■ **Try it**
Give back exactly the stretch of data below from the line holding "theorem eq_univ_of_isClosed_of_interior_setOf_pt_mem_nonempty" through the line holding "exact hint.ne_empty (interior_setOf_pt_mem_eq_empty_of_ne_univ", both ends included, and leave the remaining lines out.

■ **Raw data**

import Summits.HodgeConjecture.HodgeConjecture.Theorems.AnchorTransportVariationalHodgeDominance
import Literature.NumberTheory.Transcendental.AnalytificationSeparatedProofs
import Literature.AlgebraicGeometry.Motives.AlgPointsProofs
import Mathlib.Topology.Baire.Lemmas
import Mathlib.Topology.Baire.LocallyCompactRegular

/-!
# Route AnchorTransport — `VariationalHodge` (stmt-HodgeConjecture-1076): Zariski-closed sets of complex points with non-empty analytic interior are everything; smooth bases are thick

Two inputs of the crux lines on `AnchorTransport.VariationalHodge`, PROVED on the tree's carriers
granted only Mumford's lemma (`Motives.mumford_smoothCurve_through_two_points`, a named fact):

* `AnalyticInteriorForcesAll` (idea card `cusp-driven-log-transport`, whose glue is
  `AnalyticInteriorForcesAll → CuspDrivenOpenness → VariationalHodge`): on a smooth irreducible
  `ℂ`-scheme `S`, a set of complex points cut out by a Zariski-closed subset of `S` and having NON-EMPTY
  INTERIOR in the analytic topology of `S(ℂ)` is all of `S(ℂ)` —
  `eq_univ_of_isClosed_of_interior_setOf_pt_mem_nonempty` (affine `S`) and
  `eq_univ_of_isClosed_of_interior_nonempty_of_irreducible` (every smooth irreducible `S`);
  equivalently proper Zariski-closed subsets have complex points with EMPTY INTERIOR
  (`interior_setOf_pt_mem_eq_empty_of_ne_univ`), the smooth AFFINE analogue of the tree's
  `interior_setOf_pt_mem_eq_empty` for smooth PROJECTIVE varieties (`ZariskiClosedNowhereDense`, via
  GAGA straightening). Proof WITHOUT straightening: a proper closed `Z` misses a complex point `t`;
  join a complex point `u` of the interior to `t` by a smooth irreducible affine curve `g : C ⟶ S`
  (Mumford); `g⁻¹ Z` is a proper closed subset of the curve, hence finite with finitely many complex
  points over it (`AnchorTransportVariationalHodgeCurveThickness`), yet it contains the non-empty
  analytic open `g(ℂ)⁻¹(interior)` of `C(ℂ)`, which is uncountable (`not_countable_of_isOpen_complexPoints`:
  non-empty opens of the `2m`-manifold `C(ℂ)` are uncountable).
* THICKNESS of smooth irreducible affine bases — the hypothesis `hthick` of
  `variationalHodge_closing_iff` (`AnchorTransportVariationalHodgeClosing`) and `hΛ` of the closing lemma
  for `Λ` with non-empty interior: `S(ℂ)` is a Baire space (locally compact Hausdorff:
  `locallyCompactSpace_algPoints_holds`, `ComplexPoints.t2Space_of_isSeparated`), and the complex points
  of proper Zariski-closed subsets are closed nowhere dense, so no countable union of them contains a
  set with non-empty interior — `not_subset_iUnion_of_interior_nonempty`, `univ_not_subset_iUnion`.
-/

noncomputable section

-- every declaration of this problem lives in `Summit.HodgeConjecture.HodgeConjecture.…` (summit = sub-problem)
set_option linter.dupNamespace false

open CategoryTheory AlgebraicGeometry TopologicalSpace
open Literature.AlgebraicGeometry.Motives Literature.AlgebraicGeometry.HodgeTheory

namespace Summit.HodgeConjecture.HodgeConjecture.Theorems

/-! ### Non-empty analytic opens of `X(ℂ)` are uncountable -/

/-- **Non-empty open subsets of the complex points of a `ℂ`-scheme smooth of positive relative
dimension are uncountable**: a chart of the `2n`-manifold `X(ℂ)` (`Motives.ComplexPoints.chartedSpace`)
maps the trace of the open set on its source onto a non-empty open subset of `ℝ²ⁿ`, `2n ≥ 2`, and
countable subsets of a non-trivial real vector space have dense complement
(Mathlib `Set.Countable.dense_compl`). [cite: SerreGAGA1956, §2 n°5 Prop. 2 and n°6] -/
theorem not_countable_of_isOpen_complexPoints {n : ℕ} (X : SchemeOver ℂ) [LocallyOfFiniteType X.hom]
    [SmoothOfRelativeDimension n X.hom] (hn : 1 ≤ n) {W : Set (ComplexPoints X)} (hW : IsOpen W)
    (hWne : W.Nonempty) : ¬ W.Countable := by
  intro hc
  letI := ComplexPoints.chartedSpace X n
  obtain ⟨P, hP⟩ := hWne
  set e := chartAt (EuclideanSpace ℝ (Fin (2 * n))) P with he
  -- the image of `e.source ∩ W` is a countable non-empty open subset of `ℝ²ⁿ`
  have hopen : IsOpen (e '' (e.source ∩ W)) := e.isOpen_image_source_inter hW
  have hcount : (e '' (e.source ∩ W)).Countable := (hc.mono Set.inter_subset_right).image _
  have hne : (e '' (e.source ∩ W)).Nonempty := ⟨e P, P, ⟨mem_chart_source _ P, hP⟩, rfl⟩
  haveI : Nonempty (Fin (2 * n)) := ⟨⟨0, by omega⟩⟩
  haveI : Nontrivial (EuclideanSpace ℝ (Fin (2 * n))) := inferInstance
  obtain ⟨v, hvt, hvc⟩ := (hcount.dense_compl ℝ).inter_open_nonempty _ hopen hne
  exact hvc hvt

/-! ### Proper Zariski-closed subsets of a smooth affine `S` have complex points with empty interior -/

/-- **Complex points of a proper Zariski-closed subset have empty analytic interior** (smooth
irreducible AFFINE `S`, granted Mumford's lemma `hM`). If the interior of `Z(ℂ) = {t | pt t ∈ Z}`
contained a complex point `u`, join `u` to a complex point `t` off `Z` (`Z ≠ S`) by a smooth irreducible
affine curve `g : C ⟶ S`; then `g⁻¹ Z ⊊ C` is a proper closed subset of a curve, hence finite, with
finitely many complex points over it, containing the non-empty open `g(ℂ)⁻¹(interior Z(ℂ))` of
`C(ℂ)`, which is uncountable (`not_countable_of_isOpen_complexPoints`). The smooth-affine analogue of the
projective `interior_setOf_pt_mem_eq_empty` of `ZariskiClosedNowhereDense`, proved here without GAGA
straightening. [cite: MumfordAV1970, §6, Lemma] -/
theorem interior_setOf_pt_mem_eq_empty_of_ne_univ (hM : mumford_smoothCurve_through_two_points)
    {S : SchemeOver ℂ} [IsAffine S.left] [IrreducibleSpace S.left] [AlgebraicGeometry.Smooth S.hom]
    {Z : Set S.left} (hZc : IsClosed Z) (hZ : Z ≠ Set.univ) :
    interior {t : ComplexPoints S | t.pt ∈ Z} = ∅ := by
  by_contra hint
  obtain ⟨u, hu⟩ := Set.nonempty_iff_ne_empty.2 hint
  -- a complex point off `Z`
  obtain ⟨t, ht⟩ : ∃ t : ComplexPoints S, t.pt ∈ Zᶜ :=
    exists_complexPoints_pt_mem_of_isOpen hZc.isOpen_compl
      (Set.nonempty_compl.2 hZ)
  have huZ : u.pt ∈ Z := interior_subset (s := {t : ComplexPoints S | t.pt ∈ Z}) hu
  have hut : u ≠ t := fun h => ht (h ▸ huZ)
  -- a smooth irreducible affine curve through `u` and `t`
  obtain ⟨C, g, u', t', hCaff, hCirr, hCsm, hCdim, rfl, rfl⟩ := hM.of_irreducibleSpace u t hut
  haveI := hCaff
  haveI := hCirr
  haveI := hCsm
  haveI : IsLocallyNoetherian C.left := LocallyOfFiniteType.isLocallyNoetherian C.hom
  haveI : CompactSpace C.left := isCompact_univ_iff.mp (isAffineOpen_top C.left).isCompact
  haveI : IsNoetherian C.left := {}
  haveI : ConnectedSpace (ComplexPoints C) := (ComplexPoints.connectedSpace_iff_holds C).2 inferInstance
  obtain ⟨m, hm⟩ := exists_smoothOfRelativeDimension_of_connectedSpace_complexPoints C
  haveI := hm
  have hm1 : 1 ≤ m := by
    have h := topologicalKrullDim_eq_of_smoothOfRelativeDimension C.hom m
    rw [hCdim] at h
    have : (1 : WithBot ℕ∞) ≤ m := h.le
    exact_mod_cast this
  -- `g⁻¹ Z` is a proper closed subset of the curve `C`, hence has finitely many complex points
  have hZ' : IsClosed (g.left.base ⁻¹' Z) := hZc.preimage g.left.base.hom.continuous
  have hZ'ne : g.left.base ⁻¹' Z ≠ Set.univ := fun h => ht (show (AlgPoints.map g t').pt ∈ Z from
    (h ▸ Set.mem_univ t'.pt : t'.pt ∈ g.left.base ⁻¹' Z))
  have hfin : {c : ComplexPoints C | c.pt ∈ g.left.base ⁻¹' Z}.Finite :=
    finite_setOf_pt_mem (finite_of_isClosed_ne_univ_of_topologicalKrullDim_le_one hCdim.le hZ' hZ'ne)
  -- … but it contains the non-empty open `g(ℂ)⁻¹ (interior Z(ℂ))`
  have hWopen : IsOpen (AlgPoints.map g ⁻¹' interior {t : ComplexPoints S | t.pt ∈ Z}) :=
    isOpen_interior.preimage (AlgPoints.continuous_map g)
  have hWsub : AlgPoints.map g ⁻¹' interior {t : ComplexPoints S | t.pt ∈ Z} ⊆
      {c : ComplexPoints C | c.pt ∈ g.left.base ⁻¹' Z} := fun c hc =>
    (interior_subset (s := {t : ComplexPoints S | t.pt ∈ Z}) hc : (AlgPoints.map g c).pt ∈ Z)
  exact not_countable_of_isOpen_complexPoints C hm1 hWopen ⟨u', hu⟩ ((hfin.subset hWsub).countable)

/-- **`AnalyticInteriorForcesAll`, affine case**: on a smooth irreducible affine `ℂ`-scheme `S`
(granted Mumford's lemma), a set of complex points cut out by a Zariski-closed `Z ⊆ S` with non-empty
analytic interior is all of `S(ℂ)` — indeed `Z = S`. [cite: MumfordAV1970, §6, Lemma] -/
theorem eq_univ_of_isClosed_of_interior_setOf_pt_mem_nonempty
    (hM : mumford_smoothCurve_through_two_points) {S : SchemeOver ℂ} [IsAffine S.left]
    [IrreducibleSpace S.left] [AlgebraicGeometry.Smooth S.hom] {Z : Set S.left} (hZc : IsClosed Z)
    (hint : (interior {t : ComplexPoints S | t.pt ∈ Z}).Nonempty) : Z = Set.univ := by
  by_contra hZ
  exact hint.ne_empty (interior_setOf_pt_mem_eq_empty_of_ne_univ hM hZc hZ)

/-- **`AnalyticInteriorForcesAll` over every smooth irreducible base**: for a smooth irreducible
`ℂ`-scheme `S` (granted Mumford's lemma) and a Zariski-closed `Z ⊆ S`, if `{t ∈ S(ℂ) | pt t ∈ Z}` has
non-empty interior in `S(ℂ)` then `Z = S` (so the set is all of `S(ℂ)`). Reduction to the affine case:
a point `u` of the interior lies over an affine open `W`; the complex points of the open subscheme `W`
map continuously into `S(ℂ)`, so the preimage of the interior is a non-empty open subset of `W(ℂ)`
inside the complex points over the closed `Z ∩ W` of the smooth irreducible affine `W`; hence
`Z ⊇ W`, and a closed subset containing a non-empty open of the irreducible `S` is everything.
[cite: MumfordAV1970, §6, Lemma] -/
theorem eq_univ_of_isClosed_of_interior_nonempty_of_irreducible
    (hM : mumford_smoothCurve_through_two_points) {S : SchemeOver ℂ} [IrreducibleSpace S.left]
    [AlgebraicGeometry.Smooth S.hom] {Z : Set S.left} (hZc : IsClosed Z)
    (hint : (interior {t : ComplexPoints S | t.pt ∈ Z}).Nonempty) : Z = Set.univ := by
  obtain ⟨u, hu⟩ := hint
  -- an affine open `W ∋ pt u`, as a smooth irreducible affine `ℂ`-scheme
  obtain ⟨W, hW, huW, -⟩ := exists_isAffineOpen_mem_and_subset (U := ⊤) (x := u.pt) trivial
  set g := openSubschemeOverι S W with hg
  haveI : IsOpenImmersion g.left := inferInstanceAs (IsOpenImmersion W.ι)
  haveI hWaff : IsAffine (openSubschemeOver S W).left := hW
  haveI hWirr : IrreducibleSpace (openSubschemeOver S W).left := by
    change IrreducibleSpace W
    exact isIrreducible_iff_irreducibleSpace.mp ⟨⟨u.pt, huW⟩,
      (PreirreducibleSpace.isPreirreducible_univ (X := S.left)).open_subset W.isOpen
        (Set.subset_univ _)⟩
  haveI hWsm : AlgebraicGeometry.Smooth (openSubschemeOver S W).hom := by
    change AlgebraicGeometry.Smooth (W.ι ≫ S.hom)
    infer_instance
  -- the trace `Z ∩ W` is all of `W`
  have hZW : g.left.base ⁻¹' Z = Set.univ := by
    refine eq_univ_of_isClosed_of_interior_setOf_pt_mem_nonempty hM
      (hZc.preimage g.left.base.hom.continuous) ?_
    -- the preimage of the interior is a non-empty open inside the complex points over `Z ∩ W`
    obtain ⟨u', rfl⟩ : ∃ u' : ComplexPoints (openSubschemeOver S W), AlgPoints.map g u' = u :=
      ⟨AlgPoints.liftOfMemOpensRange g u ⟨⟨u.pt, huW⟩, rfl⟩, AlgPoints.map_liftOfMemOpensRange g u _⟩
    have hO : IsOpen (AlgPoints.map g ⁻¹' interior {t : ComplexPoints S | t.pt ∈ Z}) :=
      isOpen_interior.preimage (AlgPoints.continuous_map g)
    have hOsub : AlgPoints.map g ⁻¹' interior {t : ComplexPoints S | t.pt ∈ Z} ⊆
        {c : ComplexPoints (openSubschemeOver S W) | c.pt ∈ g.left.base ⁻¹' Z} := fun c hc =>
      (interior_subset (s := {t : ComplexPoints S | t.pt ∈ Z}) hc : (AlgPoints.map g c).pt ∈ Z)
    exact ⟨u', (hO.subset_interior_iff.2 hOsub) hu⟩
  -- `W ⊆ Z`, so `Z = S`
  have hWZ : (W : Set S.left) ⊆ Z := fun x hx => by
    have : (⟨x, hx⟩ : W) ∈ g.left.base ⁻¹' Z := hZW ▸ Set.mem_univ _
    exact this
  have hdense : Dense (W : Set S.left) := W.isOpen.dense ⟨u.pt, huW⟩
  rw [← Set.univ_subset_iff, ← hdense.closure_eq]
  exact closure_minimal hWZ hZc

/-! ### Smooth irreducible affine bases are thick (Baire) -/

/-- **No set with non-empty analytic interior is covered by countably many proper Zariski-closed
sets of complex points** (smooth irreducible AFFINE `S`, granted Mumford's lemma): `S(ℂ)` is locally
compact Hausdorff (`locallyCompactSpace_algPoints_holds`, `ComplexPoints.t2Space_of_isSeparated`), hence
a Baire space; the complex points over a proper closed `Zₖ` form a closed set with empty interior
(`interior_setOf_pt_mem_eq_empty_of_ne_univ`), so `⋂ₖ Zₖ(ℂ)ᶜ` is dense and meets the interior of `Λ`.
This is the hypothesis `hΛ` of the closing lemma `variationalHodge_closing_of_thickSet` for such `Λ`.
[cite: MumfordAV1970, §6, Lemma] -/
theorem not_subset_iUnion_of_interior_nonempty (hM : mumford_smoothCurve_through_two_points)
    {S : SchemeOver ℂ} [IsAffine S.left] [IrreducibleSpace S.left] [AlgebraicGeometry.Smooth S.hom]
    (Λ : Set (ComplexPoints S)) (hΛ : (interior Λ).Nonempty) (Z : ℕ → Set S.left)
    (hZc : ∀ k, IsClosed (Z k)) (hZne : ∀ k, Z k ≠ Set.univ) :
    ¬ Λ ⊆ ⋃ k, {t : ComplexPoints S | t.pt ∈ Z k} := by
  intro hsub
  haveI : IsAffineHom S.hom := inferInstance
  haveI : IsSeparated S.hom := inferInstance
  haveI : T2Space (ComplexPoints S) := ComplexPoints.t2Space_of_isSeparated S
  haveI : LocallyCompactSpace (ComplexPoints S) := locallyCompactSpace_algPoints_holds S ℂ
  -- the complements of the `Zₖ(ℂ)` are open and dense
  have hopen : ∀ k, IsOpen {t : ComplexPoints S | t.pt ∈ Z k}ᶜ := fun k =>
    (⟨AlgPoints.isOpen_setOf_pt_mem (X := S) (L := ℂ) ⟨(Z k)ᶜ, (hZc k).isOpen_compl⟩⟩ :
      IsClosed {t : ComplexPoints S | t.pt ∈ Z k}).isOpen_compl
  have hdense : ∀ k, Dense {t : ComplexPoints S | t.pt ∈ Z k}ᶜ := fun k => by
    rw [← interior_eq_empty_iff_dense_compl]
    exact interior_setOf_pt_mem_eq_empty_of_ne_univ hM (hZc k) (hZne k)
  have hG : Dense (⋂ k, {t : ComplexPoints S | t.pt ∈ Z k}ᶜ) := dense_iInter_of_isOpen_nat hopen hdense
  -- a point of the interior of `Λ` off every `Zₖ(ℂ)`
  obtain ⟨x, hxΛ, hxG⟩ := hG.inter_open_nonempty _ isOpen_interior hΛ
  obtain ⟨k, hk⟩ := Set.mem_iUnion.1 (hsub (interior_subset hxΛ))
  exact Set.mem_iInter.1 hxG k hk

/-- **Smooth irreducible affine `ℂ`-schemes are not countable unions of complex-point sets of proper
Zariski-closed subsets** (granted Mumford's lemma) — the hypothesis `hthick` of
`variationalHodge_closing_iff` (`AnchorTransportVariationalHodgeClosing`) DISCHARGED for smooth irreducible
affine bases of any dimension (`AnchorTransportVariationalHodgeCurveThickness` did curves without
Mumford). [cite: MumfordAV1970, §6, Lemma] -/
theorem univ_not_subset_iUnion (hM : mumford_smoothCurve_through_two_points) {S : SchemeOver ℂ}
    [IsAffine S.left] [IrreducibleSpace S.left] [AlgebraicGeometry.Smooth S.hom] (Z : ℕ → Set S.left)
    (hZc : ∀ k, IsClosed (Z k)) (hZne : ∀ k, Z k ≠ Set.univ) :
    ¬ (Set.univ : Set (ComplexPoints S)) ⊆ ⋃ k, {t : ComplexPoints S | t.pt ∈ Z k} := by
  obtain ⟨u, -⟩ := exists_complexPoints_pt_mem_of_isOpen (S := S) isOpen_univ
    ⟨IrreducibleSpace.isIrreducible_univ S.left |>.nonempty.some, Set.mem_univ _⟩
  exact not_subset_iUnion_of_interior_nonempty hM Set.univ (by simpa using ⟨u, Set.mem_univ u⟩) Z hZc hZne

end Summit.HodgeConjecture.HodgeConjecture.Theorems

end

■ **Answer below**
theorem eq_univ_of_isClosed_of_interior_setOf_pt_mem_nonempty
    (hM : mumford_smoothCurve_through_two_points) {S : SchemeOver ℂ} [IsAffine S.left]
    [IrreducibleSpace S.left] [AlgebraicGeometry.Smooth S.hom] {Z : Set S.left} (hZc : IsClosed Z)
    (hint : (interior {t : ComplexPoints S | t.pt ∈ Z}).Nonempty) : Z = Set.univ := by
  by_contra hZ
  exact hint.ne_empty (interior_setOf_pt_mem_eq_empty_of_ne_univ hM hZc hZ)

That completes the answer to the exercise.